Work instructions:
Search the records for the string "hsumF". Copy each line where it occurs.

+-------+

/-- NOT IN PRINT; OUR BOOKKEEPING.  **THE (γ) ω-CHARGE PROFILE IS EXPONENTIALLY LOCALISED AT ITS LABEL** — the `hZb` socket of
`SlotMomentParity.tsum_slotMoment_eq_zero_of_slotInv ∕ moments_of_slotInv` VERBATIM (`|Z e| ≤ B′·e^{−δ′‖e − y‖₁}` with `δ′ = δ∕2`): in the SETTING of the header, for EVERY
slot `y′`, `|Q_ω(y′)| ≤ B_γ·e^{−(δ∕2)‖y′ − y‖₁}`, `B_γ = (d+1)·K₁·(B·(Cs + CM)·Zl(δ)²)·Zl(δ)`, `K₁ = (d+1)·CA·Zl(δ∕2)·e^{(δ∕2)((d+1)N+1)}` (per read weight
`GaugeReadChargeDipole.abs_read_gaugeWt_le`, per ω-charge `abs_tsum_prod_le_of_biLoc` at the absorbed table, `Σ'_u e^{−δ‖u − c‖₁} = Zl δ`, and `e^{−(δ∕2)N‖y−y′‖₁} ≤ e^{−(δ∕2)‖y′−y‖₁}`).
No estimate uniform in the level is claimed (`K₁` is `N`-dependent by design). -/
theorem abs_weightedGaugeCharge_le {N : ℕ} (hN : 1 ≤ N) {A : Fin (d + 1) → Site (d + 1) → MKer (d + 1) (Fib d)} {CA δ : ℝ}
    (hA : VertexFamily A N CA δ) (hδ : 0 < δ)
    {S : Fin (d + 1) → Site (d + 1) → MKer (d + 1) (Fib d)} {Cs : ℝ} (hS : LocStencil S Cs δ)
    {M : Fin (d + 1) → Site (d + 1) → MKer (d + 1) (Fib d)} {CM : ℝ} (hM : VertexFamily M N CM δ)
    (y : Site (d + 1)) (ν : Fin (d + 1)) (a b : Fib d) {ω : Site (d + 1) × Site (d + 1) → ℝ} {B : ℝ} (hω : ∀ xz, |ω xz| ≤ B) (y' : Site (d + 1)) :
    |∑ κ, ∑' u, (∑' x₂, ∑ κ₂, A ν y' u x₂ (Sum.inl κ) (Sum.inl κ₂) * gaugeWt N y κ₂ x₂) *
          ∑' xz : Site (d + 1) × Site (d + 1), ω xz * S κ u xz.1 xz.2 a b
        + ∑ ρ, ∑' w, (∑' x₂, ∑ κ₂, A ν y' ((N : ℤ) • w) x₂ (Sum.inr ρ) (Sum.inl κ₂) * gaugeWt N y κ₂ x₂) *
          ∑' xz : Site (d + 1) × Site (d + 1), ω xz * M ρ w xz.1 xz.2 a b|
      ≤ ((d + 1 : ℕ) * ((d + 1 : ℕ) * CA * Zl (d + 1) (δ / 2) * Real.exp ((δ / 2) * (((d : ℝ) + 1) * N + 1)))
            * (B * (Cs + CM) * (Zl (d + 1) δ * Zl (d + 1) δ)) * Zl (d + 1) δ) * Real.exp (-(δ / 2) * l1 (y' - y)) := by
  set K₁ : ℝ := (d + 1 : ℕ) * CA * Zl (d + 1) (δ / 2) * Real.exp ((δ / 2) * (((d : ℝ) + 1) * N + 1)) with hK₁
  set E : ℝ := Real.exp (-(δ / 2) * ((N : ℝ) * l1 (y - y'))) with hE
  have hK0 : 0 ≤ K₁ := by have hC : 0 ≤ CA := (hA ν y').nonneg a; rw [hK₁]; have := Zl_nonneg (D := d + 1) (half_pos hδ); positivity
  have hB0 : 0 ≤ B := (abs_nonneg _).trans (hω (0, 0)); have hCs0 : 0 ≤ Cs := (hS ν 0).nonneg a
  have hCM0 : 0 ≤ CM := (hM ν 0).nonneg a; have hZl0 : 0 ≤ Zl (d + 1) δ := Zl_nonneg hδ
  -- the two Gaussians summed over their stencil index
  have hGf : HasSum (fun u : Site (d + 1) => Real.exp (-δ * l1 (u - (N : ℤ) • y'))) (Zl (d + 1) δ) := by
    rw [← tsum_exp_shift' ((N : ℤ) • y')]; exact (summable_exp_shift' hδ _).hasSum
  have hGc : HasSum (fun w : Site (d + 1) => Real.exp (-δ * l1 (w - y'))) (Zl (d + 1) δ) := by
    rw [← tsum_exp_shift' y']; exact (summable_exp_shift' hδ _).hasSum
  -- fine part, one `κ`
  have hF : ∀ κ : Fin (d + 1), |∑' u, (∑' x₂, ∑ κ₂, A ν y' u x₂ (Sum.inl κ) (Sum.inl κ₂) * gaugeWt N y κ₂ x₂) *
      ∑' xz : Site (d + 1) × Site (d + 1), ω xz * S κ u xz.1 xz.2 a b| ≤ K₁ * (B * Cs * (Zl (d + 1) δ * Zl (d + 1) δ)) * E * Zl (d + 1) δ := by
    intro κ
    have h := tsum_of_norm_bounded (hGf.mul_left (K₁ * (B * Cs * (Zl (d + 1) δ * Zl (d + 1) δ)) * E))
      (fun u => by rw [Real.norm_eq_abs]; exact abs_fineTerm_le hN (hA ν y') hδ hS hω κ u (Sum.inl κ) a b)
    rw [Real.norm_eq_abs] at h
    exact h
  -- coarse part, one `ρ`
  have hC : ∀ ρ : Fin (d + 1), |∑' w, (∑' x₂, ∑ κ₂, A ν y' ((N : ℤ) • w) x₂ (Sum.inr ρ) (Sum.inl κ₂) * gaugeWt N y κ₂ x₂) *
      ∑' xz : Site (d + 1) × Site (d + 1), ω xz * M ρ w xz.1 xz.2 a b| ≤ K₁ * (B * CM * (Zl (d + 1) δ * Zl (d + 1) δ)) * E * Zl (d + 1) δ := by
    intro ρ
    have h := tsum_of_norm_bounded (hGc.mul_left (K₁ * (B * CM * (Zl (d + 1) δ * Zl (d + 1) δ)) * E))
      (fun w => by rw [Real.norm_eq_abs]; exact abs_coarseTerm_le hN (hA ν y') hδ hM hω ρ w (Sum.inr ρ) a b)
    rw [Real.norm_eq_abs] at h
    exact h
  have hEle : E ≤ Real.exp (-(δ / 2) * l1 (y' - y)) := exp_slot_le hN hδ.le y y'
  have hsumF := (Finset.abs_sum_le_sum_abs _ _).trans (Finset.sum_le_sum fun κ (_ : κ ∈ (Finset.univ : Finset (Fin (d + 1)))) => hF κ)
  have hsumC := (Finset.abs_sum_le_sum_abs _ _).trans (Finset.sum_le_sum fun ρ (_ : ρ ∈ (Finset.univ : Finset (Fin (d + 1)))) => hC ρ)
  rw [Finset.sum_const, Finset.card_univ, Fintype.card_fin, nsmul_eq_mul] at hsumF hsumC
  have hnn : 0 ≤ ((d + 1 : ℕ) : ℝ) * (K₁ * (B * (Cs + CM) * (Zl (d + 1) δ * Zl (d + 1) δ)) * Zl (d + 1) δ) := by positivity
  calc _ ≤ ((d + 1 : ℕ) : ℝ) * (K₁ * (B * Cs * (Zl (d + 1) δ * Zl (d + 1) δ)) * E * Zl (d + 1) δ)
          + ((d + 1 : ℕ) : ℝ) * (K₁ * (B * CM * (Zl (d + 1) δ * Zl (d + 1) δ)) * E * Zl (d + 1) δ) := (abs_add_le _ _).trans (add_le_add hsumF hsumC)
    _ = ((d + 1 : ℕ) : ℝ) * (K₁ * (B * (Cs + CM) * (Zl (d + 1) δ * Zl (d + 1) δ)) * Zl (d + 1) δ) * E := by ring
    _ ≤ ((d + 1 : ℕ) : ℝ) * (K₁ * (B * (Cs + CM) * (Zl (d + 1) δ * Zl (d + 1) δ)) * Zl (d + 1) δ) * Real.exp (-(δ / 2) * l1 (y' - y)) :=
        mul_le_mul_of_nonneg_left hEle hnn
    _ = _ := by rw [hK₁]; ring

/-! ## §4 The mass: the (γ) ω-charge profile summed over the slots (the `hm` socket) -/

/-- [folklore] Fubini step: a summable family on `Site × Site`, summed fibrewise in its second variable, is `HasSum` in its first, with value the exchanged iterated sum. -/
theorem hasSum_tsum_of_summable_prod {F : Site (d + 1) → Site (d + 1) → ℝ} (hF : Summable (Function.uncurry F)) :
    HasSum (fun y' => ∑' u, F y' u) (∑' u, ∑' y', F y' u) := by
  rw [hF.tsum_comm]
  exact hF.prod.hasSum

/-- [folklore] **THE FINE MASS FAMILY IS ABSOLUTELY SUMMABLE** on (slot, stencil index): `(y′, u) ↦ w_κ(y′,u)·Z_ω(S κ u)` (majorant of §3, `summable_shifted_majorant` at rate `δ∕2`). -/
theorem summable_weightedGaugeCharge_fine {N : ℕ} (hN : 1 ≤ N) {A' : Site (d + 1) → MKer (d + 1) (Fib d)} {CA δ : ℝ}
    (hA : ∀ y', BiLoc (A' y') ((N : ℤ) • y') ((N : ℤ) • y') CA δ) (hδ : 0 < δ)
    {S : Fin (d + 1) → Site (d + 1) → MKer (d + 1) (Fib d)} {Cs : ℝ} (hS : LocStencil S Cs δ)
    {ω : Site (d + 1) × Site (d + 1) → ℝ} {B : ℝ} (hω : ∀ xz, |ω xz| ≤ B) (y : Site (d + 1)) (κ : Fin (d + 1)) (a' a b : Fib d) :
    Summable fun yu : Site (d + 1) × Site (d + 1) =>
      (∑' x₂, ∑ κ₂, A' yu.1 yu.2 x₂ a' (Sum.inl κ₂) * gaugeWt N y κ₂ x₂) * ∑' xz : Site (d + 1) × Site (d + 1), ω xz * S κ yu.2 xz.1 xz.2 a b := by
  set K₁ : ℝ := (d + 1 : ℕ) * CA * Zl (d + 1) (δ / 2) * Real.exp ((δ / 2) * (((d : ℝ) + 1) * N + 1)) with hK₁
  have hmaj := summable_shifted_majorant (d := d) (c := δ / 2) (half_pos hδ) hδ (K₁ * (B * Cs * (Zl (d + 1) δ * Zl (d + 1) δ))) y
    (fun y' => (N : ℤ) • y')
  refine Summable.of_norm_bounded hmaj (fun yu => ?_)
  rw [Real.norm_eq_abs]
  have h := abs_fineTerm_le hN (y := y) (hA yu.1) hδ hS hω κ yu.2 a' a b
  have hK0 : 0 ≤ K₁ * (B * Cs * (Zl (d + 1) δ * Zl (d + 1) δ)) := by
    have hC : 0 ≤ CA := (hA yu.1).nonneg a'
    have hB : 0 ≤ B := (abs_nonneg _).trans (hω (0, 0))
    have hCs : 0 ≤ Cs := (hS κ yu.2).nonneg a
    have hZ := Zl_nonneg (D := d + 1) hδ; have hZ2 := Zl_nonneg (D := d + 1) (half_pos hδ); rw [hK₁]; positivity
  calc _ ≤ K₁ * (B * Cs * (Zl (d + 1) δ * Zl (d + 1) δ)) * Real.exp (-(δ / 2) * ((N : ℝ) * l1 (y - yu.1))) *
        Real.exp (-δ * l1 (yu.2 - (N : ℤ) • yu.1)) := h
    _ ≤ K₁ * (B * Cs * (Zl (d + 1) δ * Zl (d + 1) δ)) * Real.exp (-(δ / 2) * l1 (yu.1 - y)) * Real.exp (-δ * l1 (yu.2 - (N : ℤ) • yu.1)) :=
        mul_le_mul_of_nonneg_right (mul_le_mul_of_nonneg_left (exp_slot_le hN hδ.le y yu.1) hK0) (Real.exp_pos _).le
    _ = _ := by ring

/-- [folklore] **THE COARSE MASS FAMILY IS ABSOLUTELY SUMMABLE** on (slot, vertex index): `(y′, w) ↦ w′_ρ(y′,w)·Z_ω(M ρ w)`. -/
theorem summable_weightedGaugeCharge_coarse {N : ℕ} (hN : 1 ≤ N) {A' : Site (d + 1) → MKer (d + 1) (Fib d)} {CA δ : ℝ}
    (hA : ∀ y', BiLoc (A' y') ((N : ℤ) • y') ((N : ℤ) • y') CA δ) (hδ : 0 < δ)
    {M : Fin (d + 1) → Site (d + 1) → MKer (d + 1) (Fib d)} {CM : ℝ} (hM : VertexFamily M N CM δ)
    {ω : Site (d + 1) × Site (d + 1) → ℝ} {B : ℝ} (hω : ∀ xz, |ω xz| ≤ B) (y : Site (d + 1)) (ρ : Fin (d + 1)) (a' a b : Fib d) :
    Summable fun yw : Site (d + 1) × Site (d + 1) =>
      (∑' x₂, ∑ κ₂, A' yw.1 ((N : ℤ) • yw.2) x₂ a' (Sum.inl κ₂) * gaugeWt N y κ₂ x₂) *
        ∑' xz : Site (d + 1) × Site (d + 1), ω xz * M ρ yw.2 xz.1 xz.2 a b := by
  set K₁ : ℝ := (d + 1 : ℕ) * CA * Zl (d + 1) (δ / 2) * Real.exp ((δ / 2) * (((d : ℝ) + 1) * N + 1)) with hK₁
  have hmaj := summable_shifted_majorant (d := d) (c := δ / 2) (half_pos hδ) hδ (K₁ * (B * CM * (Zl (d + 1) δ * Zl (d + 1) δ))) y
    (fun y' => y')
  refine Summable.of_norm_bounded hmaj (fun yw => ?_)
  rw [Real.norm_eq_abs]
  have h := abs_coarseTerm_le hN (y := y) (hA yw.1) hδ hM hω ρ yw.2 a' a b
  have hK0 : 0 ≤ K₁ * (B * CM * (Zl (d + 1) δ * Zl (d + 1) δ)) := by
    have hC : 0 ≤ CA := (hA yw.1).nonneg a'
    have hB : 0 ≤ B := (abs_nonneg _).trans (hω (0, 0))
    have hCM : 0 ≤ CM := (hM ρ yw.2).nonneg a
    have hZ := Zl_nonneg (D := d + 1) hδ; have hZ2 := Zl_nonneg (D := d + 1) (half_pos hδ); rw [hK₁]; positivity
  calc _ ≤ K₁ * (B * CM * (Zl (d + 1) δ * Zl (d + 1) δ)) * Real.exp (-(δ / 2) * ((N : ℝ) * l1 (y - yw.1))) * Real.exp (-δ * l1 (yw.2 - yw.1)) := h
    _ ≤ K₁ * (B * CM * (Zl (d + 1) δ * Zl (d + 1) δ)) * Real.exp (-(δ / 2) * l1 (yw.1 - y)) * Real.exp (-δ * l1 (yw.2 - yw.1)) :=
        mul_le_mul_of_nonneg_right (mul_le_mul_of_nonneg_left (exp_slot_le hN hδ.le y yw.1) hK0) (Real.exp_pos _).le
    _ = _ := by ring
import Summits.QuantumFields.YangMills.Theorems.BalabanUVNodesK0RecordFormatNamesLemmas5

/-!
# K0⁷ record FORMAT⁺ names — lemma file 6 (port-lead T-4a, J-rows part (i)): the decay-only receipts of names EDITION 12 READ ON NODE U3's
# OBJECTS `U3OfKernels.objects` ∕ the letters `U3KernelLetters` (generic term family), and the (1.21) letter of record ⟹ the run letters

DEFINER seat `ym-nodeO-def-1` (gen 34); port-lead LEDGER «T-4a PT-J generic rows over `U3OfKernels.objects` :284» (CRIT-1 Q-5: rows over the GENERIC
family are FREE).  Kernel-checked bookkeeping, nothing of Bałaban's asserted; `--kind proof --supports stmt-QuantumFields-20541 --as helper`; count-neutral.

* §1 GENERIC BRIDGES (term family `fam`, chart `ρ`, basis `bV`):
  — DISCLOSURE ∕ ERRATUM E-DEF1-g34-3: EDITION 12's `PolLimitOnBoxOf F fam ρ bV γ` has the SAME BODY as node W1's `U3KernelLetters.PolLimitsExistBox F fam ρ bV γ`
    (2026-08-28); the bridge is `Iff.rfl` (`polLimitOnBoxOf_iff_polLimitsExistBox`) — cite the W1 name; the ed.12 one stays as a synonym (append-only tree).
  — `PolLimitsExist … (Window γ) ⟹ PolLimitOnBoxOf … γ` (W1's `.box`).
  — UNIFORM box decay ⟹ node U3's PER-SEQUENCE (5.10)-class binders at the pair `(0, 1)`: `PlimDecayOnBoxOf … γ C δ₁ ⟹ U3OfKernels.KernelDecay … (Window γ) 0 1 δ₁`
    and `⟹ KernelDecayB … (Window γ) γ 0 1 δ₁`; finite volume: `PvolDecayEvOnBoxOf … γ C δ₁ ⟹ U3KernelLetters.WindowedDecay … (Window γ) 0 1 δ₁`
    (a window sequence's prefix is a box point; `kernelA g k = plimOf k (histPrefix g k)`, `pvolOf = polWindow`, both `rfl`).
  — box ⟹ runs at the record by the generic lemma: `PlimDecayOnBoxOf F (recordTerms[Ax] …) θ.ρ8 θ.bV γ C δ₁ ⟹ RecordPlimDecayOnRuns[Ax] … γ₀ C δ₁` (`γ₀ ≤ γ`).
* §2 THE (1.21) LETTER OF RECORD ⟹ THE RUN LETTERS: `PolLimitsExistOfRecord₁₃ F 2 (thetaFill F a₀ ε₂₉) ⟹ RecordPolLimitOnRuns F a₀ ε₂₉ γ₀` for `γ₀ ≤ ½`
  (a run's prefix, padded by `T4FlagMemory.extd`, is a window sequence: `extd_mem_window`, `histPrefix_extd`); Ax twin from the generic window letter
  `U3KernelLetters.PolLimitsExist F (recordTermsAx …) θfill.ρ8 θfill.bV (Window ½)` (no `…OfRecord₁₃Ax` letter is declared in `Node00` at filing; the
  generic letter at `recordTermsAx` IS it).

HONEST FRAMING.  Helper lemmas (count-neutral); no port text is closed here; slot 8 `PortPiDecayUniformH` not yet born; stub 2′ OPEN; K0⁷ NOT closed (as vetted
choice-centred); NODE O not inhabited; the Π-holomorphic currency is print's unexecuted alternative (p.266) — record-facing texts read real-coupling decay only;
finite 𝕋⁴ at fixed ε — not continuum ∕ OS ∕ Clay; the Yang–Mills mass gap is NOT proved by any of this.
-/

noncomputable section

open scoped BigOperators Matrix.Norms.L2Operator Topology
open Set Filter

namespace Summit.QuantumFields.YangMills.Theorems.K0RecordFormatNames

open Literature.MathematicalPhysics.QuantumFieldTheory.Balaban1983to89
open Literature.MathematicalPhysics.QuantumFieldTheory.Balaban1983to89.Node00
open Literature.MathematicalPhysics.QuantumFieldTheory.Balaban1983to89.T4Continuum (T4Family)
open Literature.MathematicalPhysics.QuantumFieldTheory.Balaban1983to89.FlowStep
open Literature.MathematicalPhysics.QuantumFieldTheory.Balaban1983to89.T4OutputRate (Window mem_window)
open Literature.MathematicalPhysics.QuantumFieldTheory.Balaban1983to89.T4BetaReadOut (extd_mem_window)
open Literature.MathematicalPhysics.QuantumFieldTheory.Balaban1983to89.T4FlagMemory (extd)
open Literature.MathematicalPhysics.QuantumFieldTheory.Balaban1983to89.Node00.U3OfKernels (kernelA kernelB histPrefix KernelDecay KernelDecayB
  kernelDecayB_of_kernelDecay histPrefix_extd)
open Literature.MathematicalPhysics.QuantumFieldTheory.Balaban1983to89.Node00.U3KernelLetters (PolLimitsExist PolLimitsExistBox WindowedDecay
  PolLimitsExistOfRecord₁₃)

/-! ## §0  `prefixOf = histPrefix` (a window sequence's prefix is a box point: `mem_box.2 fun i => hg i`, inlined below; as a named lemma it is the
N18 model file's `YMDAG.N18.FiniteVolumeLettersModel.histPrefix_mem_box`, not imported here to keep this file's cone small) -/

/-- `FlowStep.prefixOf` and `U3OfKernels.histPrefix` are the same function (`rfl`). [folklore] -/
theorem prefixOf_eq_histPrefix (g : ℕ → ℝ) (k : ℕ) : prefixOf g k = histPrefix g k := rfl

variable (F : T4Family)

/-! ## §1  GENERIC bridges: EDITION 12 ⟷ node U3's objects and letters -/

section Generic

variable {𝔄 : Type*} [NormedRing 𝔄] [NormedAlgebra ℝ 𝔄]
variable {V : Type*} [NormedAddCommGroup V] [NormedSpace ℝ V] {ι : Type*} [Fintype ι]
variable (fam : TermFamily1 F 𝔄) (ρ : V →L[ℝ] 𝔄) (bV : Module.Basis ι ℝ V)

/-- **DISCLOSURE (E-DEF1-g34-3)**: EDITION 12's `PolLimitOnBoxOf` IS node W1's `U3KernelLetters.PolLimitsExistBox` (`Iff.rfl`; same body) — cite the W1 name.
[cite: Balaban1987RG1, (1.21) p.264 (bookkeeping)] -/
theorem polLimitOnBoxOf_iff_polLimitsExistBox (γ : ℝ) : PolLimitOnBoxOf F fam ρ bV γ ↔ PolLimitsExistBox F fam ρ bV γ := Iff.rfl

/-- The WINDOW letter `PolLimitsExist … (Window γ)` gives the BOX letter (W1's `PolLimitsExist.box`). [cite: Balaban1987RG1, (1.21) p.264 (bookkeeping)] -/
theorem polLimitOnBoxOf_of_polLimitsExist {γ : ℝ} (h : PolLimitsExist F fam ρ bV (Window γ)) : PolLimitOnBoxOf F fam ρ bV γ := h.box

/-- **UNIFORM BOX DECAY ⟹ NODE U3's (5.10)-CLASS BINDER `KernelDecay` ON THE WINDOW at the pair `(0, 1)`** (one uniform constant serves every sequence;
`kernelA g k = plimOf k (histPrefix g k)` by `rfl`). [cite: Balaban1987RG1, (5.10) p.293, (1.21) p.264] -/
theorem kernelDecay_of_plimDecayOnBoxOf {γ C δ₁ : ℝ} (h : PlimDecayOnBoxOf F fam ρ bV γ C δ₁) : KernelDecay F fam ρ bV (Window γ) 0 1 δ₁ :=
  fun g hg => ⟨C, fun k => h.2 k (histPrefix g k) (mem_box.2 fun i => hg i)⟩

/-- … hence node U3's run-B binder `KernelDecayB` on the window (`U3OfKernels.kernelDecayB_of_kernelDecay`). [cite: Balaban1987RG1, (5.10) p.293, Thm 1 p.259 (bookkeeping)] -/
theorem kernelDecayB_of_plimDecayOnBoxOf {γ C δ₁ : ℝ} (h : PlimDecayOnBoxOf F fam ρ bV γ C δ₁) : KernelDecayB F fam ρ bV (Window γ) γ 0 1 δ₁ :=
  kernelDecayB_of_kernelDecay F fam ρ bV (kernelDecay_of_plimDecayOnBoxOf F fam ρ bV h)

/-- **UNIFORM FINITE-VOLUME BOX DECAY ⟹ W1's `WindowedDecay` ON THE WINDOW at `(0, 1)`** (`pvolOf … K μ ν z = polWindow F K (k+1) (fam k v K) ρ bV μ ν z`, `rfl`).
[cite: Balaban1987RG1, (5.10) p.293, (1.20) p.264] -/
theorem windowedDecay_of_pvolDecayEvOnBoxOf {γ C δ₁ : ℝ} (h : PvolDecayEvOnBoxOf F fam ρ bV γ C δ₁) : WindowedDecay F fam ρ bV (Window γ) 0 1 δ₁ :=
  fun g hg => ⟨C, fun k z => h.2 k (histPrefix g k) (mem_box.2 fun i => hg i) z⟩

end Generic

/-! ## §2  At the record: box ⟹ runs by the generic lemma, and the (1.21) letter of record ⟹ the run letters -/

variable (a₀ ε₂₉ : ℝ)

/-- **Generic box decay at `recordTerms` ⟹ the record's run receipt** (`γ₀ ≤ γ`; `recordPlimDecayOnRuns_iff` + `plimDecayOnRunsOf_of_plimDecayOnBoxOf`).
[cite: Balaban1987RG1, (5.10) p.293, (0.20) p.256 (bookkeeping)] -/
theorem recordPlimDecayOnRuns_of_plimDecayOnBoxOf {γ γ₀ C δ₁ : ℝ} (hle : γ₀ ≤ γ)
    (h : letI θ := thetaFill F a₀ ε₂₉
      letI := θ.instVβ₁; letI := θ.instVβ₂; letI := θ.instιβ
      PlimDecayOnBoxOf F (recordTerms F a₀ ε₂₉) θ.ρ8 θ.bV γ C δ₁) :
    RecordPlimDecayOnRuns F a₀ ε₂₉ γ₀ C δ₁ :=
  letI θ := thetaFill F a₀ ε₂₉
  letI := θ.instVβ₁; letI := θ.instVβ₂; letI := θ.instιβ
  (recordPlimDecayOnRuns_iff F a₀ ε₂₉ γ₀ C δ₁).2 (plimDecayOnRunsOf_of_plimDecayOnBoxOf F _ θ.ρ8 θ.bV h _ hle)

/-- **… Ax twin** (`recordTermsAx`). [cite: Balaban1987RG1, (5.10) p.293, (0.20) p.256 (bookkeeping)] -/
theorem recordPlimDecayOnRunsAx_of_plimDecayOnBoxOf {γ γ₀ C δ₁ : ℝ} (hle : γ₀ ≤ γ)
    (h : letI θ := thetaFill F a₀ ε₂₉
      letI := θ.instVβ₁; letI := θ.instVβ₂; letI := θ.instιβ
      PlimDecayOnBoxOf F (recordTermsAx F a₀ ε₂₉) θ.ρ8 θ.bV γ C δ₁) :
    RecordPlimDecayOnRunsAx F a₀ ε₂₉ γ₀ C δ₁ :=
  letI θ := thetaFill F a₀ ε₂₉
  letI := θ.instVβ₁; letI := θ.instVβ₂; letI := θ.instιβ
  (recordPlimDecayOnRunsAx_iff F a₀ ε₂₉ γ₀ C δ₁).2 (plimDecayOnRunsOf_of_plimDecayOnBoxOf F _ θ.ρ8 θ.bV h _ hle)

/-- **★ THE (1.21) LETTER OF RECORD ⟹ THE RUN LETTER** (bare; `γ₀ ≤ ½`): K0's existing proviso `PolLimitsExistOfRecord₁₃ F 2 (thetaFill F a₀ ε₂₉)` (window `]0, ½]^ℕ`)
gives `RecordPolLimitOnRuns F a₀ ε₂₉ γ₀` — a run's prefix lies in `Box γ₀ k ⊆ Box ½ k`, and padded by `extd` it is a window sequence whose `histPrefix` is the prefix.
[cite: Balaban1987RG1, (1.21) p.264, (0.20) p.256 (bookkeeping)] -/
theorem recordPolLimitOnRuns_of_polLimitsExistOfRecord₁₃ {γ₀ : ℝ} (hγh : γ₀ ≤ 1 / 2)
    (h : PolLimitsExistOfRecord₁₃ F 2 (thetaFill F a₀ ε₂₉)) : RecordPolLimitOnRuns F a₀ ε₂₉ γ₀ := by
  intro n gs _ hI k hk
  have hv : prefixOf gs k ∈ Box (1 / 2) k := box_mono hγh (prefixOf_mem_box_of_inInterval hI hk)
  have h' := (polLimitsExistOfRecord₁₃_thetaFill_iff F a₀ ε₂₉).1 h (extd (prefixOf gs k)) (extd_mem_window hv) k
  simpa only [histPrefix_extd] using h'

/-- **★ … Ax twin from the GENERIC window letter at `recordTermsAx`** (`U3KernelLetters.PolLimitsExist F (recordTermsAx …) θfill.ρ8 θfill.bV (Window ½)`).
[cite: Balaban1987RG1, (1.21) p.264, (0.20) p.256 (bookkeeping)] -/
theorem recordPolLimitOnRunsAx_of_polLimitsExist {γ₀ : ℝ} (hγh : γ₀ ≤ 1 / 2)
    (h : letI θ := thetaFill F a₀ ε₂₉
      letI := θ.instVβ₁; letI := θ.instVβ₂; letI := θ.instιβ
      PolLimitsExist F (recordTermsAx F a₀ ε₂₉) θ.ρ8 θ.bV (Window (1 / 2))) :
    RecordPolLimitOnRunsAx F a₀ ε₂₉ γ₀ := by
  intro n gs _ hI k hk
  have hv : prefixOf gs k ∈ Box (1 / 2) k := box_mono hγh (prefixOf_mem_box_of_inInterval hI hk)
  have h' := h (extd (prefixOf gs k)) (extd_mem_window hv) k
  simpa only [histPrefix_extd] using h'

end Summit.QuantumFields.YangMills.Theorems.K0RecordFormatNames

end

+-------+

Output:
  have hsumF := (Finset.abs_sum_le_sum_abs _ _).trans (Finset.sum_le_sum fun κ (_ : κ ∈ (Finset.univ : Finset (Fin (d + 1)))) => hF κ)
  rw [Finset.sum_const, Finset.card_univ, Fintype.card_fin, nsmul_eq_mul] at hsumF hsumC
          + ((d + 1 : ℕ) : ℝ) * (K₁ * (B * CM * (Zl (d + 1) δ * Zl (d + 1) δ)) * E * Zl (d + 1) δ) := (abs_add_le _ _).trans (add_le_add hsumF hsumC)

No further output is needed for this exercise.